## PROVIDED MATERIAL
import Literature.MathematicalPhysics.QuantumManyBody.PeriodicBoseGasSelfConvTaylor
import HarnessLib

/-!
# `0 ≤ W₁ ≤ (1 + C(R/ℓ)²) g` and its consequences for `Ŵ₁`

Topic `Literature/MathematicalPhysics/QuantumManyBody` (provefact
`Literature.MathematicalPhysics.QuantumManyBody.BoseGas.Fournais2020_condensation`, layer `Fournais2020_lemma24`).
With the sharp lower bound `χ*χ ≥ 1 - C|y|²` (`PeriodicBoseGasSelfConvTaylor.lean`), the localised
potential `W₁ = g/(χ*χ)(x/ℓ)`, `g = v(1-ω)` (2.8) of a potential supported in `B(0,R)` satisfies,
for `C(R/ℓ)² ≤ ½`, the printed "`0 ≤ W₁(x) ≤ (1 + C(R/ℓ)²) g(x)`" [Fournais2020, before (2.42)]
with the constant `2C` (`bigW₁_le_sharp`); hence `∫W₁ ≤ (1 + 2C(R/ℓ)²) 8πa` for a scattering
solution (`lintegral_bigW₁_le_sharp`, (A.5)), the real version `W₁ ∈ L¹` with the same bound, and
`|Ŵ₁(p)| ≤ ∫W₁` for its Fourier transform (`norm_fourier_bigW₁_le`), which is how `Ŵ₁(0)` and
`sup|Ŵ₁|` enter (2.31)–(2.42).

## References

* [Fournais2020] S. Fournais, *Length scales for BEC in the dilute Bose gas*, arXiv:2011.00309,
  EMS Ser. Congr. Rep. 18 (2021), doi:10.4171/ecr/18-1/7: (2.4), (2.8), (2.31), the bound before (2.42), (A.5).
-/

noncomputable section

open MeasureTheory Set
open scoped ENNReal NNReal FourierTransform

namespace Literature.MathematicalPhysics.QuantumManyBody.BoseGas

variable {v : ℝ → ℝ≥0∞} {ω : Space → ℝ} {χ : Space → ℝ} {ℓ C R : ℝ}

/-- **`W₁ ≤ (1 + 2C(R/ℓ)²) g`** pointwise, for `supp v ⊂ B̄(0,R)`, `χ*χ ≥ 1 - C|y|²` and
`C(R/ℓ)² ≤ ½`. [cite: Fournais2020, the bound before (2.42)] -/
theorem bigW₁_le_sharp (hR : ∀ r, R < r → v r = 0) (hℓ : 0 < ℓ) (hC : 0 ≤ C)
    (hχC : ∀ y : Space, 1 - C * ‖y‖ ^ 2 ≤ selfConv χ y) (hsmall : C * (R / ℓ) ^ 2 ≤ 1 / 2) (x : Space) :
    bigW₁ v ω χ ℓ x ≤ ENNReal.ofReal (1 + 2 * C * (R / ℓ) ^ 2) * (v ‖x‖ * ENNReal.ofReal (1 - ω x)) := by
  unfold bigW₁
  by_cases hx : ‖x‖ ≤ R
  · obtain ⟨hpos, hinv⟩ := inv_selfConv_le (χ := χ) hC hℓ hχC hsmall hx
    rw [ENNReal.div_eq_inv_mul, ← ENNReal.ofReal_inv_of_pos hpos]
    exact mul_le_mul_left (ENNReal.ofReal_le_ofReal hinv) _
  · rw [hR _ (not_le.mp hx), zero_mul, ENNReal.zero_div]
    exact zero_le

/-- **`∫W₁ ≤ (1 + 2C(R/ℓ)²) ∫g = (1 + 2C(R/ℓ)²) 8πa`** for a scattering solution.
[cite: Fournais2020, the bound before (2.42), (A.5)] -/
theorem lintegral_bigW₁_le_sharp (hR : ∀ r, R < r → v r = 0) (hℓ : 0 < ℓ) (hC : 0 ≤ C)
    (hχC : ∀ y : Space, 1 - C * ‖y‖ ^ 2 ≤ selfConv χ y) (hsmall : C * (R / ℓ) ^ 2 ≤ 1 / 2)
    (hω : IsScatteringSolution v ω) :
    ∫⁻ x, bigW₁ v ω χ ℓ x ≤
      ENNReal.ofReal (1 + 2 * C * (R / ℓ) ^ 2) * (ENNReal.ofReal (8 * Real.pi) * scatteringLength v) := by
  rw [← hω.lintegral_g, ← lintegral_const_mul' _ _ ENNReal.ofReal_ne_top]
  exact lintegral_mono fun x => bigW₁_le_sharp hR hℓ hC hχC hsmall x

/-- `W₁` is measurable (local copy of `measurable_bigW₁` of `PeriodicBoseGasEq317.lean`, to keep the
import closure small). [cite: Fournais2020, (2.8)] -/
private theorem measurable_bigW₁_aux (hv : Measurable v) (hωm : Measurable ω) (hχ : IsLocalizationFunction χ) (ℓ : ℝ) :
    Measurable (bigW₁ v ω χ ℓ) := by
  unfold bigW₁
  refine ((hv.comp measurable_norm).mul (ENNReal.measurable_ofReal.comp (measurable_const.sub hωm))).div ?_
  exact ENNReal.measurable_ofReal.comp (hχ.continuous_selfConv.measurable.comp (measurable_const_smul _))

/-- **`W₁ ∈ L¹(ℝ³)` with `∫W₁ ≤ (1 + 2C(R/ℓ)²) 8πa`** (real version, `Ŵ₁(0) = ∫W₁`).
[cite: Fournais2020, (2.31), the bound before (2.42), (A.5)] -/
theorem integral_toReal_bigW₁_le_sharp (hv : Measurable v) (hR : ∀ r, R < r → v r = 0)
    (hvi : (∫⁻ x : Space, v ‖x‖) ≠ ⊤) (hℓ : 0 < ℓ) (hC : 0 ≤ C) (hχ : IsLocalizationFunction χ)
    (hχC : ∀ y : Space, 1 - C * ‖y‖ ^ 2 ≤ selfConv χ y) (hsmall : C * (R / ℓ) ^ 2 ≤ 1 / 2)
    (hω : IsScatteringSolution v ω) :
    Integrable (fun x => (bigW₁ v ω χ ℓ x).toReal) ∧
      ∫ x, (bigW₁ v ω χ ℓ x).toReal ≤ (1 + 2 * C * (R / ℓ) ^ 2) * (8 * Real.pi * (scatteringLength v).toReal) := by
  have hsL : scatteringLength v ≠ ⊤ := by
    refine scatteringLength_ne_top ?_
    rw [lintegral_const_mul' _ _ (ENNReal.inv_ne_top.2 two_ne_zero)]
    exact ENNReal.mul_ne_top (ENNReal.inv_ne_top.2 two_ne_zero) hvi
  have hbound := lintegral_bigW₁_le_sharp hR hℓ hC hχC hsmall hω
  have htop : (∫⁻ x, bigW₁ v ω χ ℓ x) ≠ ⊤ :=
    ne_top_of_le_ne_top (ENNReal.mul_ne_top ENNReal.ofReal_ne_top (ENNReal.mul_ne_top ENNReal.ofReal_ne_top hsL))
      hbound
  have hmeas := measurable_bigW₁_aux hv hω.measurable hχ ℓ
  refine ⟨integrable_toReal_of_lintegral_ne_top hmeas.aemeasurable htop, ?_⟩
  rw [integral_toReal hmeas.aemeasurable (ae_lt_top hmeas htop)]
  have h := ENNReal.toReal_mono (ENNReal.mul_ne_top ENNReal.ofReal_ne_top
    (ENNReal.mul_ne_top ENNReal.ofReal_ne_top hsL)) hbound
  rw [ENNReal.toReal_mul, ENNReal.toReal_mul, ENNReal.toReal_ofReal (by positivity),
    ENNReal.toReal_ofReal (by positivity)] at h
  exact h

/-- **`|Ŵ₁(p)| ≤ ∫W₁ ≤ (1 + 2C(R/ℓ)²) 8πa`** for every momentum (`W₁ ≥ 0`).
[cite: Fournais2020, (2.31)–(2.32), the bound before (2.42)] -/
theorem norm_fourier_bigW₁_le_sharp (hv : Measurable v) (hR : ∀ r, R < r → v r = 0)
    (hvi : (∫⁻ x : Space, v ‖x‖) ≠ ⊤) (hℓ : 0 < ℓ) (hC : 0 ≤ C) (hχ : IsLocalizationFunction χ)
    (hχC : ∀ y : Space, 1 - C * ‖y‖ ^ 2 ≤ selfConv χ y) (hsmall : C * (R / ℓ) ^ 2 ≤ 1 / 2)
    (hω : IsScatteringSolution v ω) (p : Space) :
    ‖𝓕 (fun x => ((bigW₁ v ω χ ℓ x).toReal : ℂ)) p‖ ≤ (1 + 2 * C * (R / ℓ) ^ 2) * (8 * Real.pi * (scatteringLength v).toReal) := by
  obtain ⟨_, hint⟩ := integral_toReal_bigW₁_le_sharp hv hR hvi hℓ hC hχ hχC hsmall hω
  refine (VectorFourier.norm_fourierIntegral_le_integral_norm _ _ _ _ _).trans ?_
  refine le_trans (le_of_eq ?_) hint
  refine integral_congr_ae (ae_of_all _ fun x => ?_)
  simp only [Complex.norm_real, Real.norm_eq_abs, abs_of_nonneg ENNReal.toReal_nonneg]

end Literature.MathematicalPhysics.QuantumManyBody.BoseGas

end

==

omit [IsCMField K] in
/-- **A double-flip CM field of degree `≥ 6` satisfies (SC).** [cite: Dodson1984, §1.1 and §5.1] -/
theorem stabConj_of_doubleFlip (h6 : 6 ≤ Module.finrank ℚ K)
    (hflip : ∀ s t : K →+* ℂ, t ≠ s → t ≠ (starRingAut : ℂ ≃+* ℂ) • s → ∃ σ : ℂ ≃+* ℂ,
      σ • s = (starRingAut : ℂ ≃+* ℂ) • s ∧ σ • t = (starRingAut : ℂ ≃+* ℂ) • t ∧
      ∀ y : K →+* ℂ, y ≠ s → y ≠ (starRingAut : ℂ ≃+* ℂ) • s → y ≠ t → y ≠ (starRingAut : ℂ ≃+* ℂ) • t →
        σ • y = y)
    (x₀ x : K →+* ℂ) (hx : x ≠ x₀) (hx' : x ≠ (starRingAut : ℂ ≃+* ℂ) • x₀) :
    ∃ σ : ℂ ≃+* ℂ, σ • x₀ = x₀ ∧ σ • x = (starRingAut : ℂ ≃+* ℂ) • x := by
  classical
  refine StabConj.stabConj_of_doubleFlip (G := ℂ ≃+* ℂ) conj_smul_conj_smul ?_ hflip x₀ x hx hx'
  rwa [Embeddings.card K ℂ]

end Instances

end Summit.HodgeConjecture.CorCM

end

...

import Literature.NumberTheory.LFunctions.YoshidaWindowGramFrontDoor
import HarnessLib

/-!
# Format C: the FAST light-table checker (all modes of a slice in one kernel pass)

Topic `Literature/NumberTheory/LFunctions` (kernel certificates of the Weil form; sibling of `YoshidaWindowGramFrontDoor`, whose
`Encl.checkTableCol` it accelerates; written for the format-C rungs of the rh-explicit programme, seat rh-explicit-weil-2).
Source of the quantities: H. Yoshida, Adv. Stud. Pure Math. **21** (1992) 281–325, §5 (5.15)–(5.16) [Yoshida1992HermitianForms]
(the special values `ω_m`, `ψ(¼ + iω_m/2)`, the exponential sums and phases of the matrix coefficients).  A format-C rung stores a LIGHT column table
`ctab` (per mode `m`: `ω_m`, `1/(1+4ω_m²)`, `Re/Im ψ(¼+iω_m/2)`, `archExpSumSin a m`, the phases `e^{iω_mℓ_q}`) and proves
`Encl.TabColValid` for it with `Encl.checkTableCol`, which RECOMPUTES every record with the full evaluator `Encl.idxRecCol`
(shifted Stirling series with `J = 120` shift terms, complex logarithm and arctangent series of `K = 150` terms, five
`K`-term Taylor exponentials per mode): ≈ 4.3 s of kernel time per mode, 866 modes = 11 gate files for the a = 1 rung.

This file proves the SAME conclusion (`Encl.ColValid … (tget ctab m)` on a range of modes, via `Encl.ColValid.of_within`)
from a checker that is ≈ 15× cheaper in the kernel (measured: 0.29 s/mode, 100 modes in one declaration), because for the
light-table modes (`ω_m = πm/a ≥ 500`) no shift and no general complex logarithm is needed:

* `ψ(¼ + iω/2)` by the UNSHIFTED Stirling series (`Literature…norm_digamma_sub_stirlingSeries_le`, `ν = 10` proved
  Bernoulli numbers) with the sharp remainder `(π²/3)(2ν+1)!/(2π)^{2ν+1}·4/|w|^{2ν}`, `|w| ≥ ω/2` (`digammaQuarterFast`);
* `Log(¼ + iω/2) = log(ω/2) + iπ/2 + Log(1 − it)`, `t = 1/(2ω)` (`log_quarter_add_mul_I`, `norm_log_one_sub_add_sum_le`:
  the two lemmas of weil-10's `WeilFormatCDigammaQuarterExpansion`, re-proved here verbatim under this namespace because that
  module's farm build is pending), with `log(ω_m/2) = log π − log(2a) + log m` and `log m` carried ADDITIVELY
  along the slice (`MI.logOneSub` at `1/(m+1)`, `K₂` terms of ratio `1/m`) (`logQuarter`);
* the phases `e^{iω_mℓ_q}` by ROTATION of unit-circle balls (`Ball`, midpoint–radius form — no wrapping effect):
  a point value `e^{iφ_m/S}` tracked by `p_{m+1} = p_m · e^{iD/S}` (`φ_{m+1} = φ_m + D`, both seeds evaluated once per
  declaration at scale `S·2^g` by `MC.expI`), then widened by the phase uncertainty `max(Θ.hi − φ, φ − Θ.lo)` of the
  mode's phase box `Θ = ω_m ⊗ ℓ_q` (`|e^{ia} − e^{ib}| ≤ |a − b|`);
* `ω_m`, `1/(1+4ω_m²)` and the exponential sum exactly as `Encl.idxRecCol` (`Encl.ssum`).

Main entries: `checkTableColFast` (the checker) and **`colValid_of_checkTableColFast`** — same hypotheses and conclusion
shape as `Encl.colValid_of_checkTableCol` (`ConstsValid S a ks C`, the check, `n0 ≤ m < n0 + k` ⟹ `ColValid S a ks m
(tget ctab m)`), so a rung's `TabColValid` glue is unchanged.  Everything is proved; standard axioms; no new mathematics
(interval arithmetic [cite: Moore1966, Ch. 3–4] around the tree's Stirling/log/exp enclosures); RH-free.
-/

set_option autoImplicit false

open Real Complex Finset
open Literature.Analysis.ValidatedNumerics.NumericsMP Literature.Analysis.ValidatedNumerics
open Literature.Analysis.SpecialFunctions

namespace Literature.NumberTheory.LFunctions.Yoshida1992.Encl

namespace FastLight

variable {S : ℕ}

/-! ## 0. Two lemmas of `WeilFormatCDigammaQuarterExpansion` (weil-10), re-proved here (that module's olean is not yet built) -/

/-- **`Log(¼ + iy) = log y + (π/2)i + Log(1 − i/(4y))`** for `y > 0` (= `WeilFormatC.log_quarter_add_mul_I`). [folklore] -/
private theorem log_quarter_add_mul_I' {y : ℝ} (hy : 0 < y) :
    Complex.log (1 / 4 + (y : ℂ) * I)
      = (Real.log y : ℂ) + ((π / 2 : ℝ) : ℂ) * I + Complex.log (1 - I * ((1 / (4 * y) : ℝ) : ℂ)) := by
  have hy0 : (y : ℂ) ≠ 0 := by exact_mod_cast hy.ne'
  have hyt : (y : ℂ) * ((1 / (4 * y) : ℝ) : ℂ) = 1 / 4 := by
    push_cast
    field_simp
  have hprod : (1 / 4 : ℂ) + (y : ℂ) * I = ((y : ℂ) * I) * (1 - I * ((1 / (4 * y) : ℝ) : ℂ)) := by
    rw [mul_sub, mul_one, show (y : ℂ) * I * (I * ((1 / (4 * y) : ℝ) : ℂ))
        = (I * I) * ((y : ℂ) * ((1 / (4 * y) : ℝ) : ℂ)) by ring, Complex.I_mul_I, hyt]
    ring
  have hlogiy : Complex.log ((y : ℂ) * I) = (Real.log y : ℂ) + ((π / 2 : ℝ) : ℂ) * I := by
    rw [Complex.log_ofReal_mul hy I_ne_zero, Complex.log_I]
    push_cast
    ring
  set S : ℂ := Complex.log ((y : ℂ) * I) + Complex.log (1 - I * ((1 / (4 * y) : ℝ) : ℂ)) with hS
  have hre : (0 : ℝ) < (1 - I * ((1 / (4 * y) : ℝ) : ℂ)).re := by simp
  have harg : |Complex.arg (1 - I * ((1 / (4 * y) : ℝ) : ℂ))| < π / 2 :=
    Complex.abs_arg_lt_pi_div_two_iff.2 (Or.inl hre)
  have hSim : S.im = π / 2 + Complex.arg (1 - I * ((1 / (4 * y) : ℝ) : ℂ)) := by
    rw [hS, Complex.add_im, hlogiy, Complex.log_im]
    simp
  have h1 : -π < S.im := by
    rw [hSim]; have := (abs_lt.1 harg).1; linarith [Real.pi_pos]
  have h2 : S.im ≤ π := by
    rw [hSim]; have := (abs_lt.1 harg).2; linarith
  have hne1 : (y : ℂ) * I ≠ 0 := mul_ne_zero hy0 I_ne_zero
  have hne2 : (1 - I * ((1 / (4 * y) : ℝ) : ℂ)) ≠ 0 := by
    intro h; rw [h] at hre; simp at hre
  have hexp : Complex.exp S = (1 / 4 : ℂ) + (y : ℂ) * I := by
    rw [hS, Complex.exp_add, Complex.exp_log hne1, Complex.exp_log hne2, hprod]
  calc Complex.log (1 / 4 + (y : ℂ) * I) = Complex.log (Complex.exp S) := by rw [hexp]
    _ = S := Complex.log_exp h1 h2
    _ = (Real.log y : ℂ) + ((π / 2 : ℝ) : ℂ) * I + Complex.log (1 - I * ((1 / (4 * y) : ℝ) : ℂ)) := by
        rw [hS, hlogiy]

## PROBLEM DESCRIPTION
In the data above, which lines lie between the line with "and its consequences" and the line with "(x : Space)", inclusive? Print those lines exactly and nothing else.

## ANSWER TO THE PROBLEM
# `0 ≤ W₁ ≤ (1 + C(R/ℓ)²) g` and its consequences for `Ŵ₁`

Topic `Literature/MathematicalPhysics/QuantumManyBody` (provefact
`Literature.MathematicalPhysics.QuantumManyBody.BoseGas.Fournais2020_condensation`, layer `Fournais2020_lemma24`).
With the sharp lower bound `χ*χ ≥ 1 - C|y|²` (`PeriodicBoseGasSelfConvTaylor.lean`), the localised
potential `W₁ = g/(χ*χ)(x/ℓ)`, `g = v(1-ω)` (2.8) of a potential supported in `B(0,R)` satisfies,
for `C(R/ℓ)² ≤ ½`, the printed "`0 ≤ W₁(x) ≤ (1 + C(R/ℓ)²) g(x)`" [Fournais2020, before (2.42)]
with the constant `2C` (`bigW₁_le_sharp`); hence `∫W₁ ≤ (1 + 2C(R/ℓ)²) 8πa` for a scattering
solution (`lintegral_bigW₁_le_sharp`, (A.5)), the real version `W₁ ∈ L¹` with the same bound, and
`|Ŵ₁(p)| ≤ ∫W₁` for its Fourier transform (`norm_fourier_bigW₁_le`), which is how `Ŵ₁(0)` and
`sup|Ŵ₁|` enter (2.31)–(2.42).

## References

* [Fournais2020] S. Fournais, *Length scales for BEC in the dilute Bose gas*, arXiv:2011.00309,
  EMS Ser. Congr. Rep. 18 (2021), doi:10.4171/ecr/18-1/7: (2.4), (2.8), (2.31), the bound before (2.42), (A.5).
-/

noncomputable section

open MeasureTheory Set
open scoped ENNReal NNReal FourierTransform

namespace Literature.MathematicalPhysics.QuantumManyBody.BoseGas

variable {v : ℝ → ℝ≥0∞} {ω : Space → ℝ} {χ : Space → ℝ} {ℓ C R : ℝ}

/-- **`W₁ ≤ (1 + 2C(R/ℓ)²) g`** pointwise, for `supp v ⊂ B̄(0,R)`, `χ*χ ≥ 1 - C|y|²` and
`C(R/ℓ)² ≤ ½`. [cite: Fournais2020, the bound before (2.42)] -/
theorem bigW₁_le_sharp (hR : ∀ r, R < r → v r = 0) (hℓ : 0 < ℓ) (hC : 0 ≤ C)
    (hχC : ∀ y : Space, 1 - C * ‖y‖ ^ 2 ≤ selfConv χ y) (hsmall : C * (R / ℓ) ^ 2 ≤ 1 / 2) (x : Space) :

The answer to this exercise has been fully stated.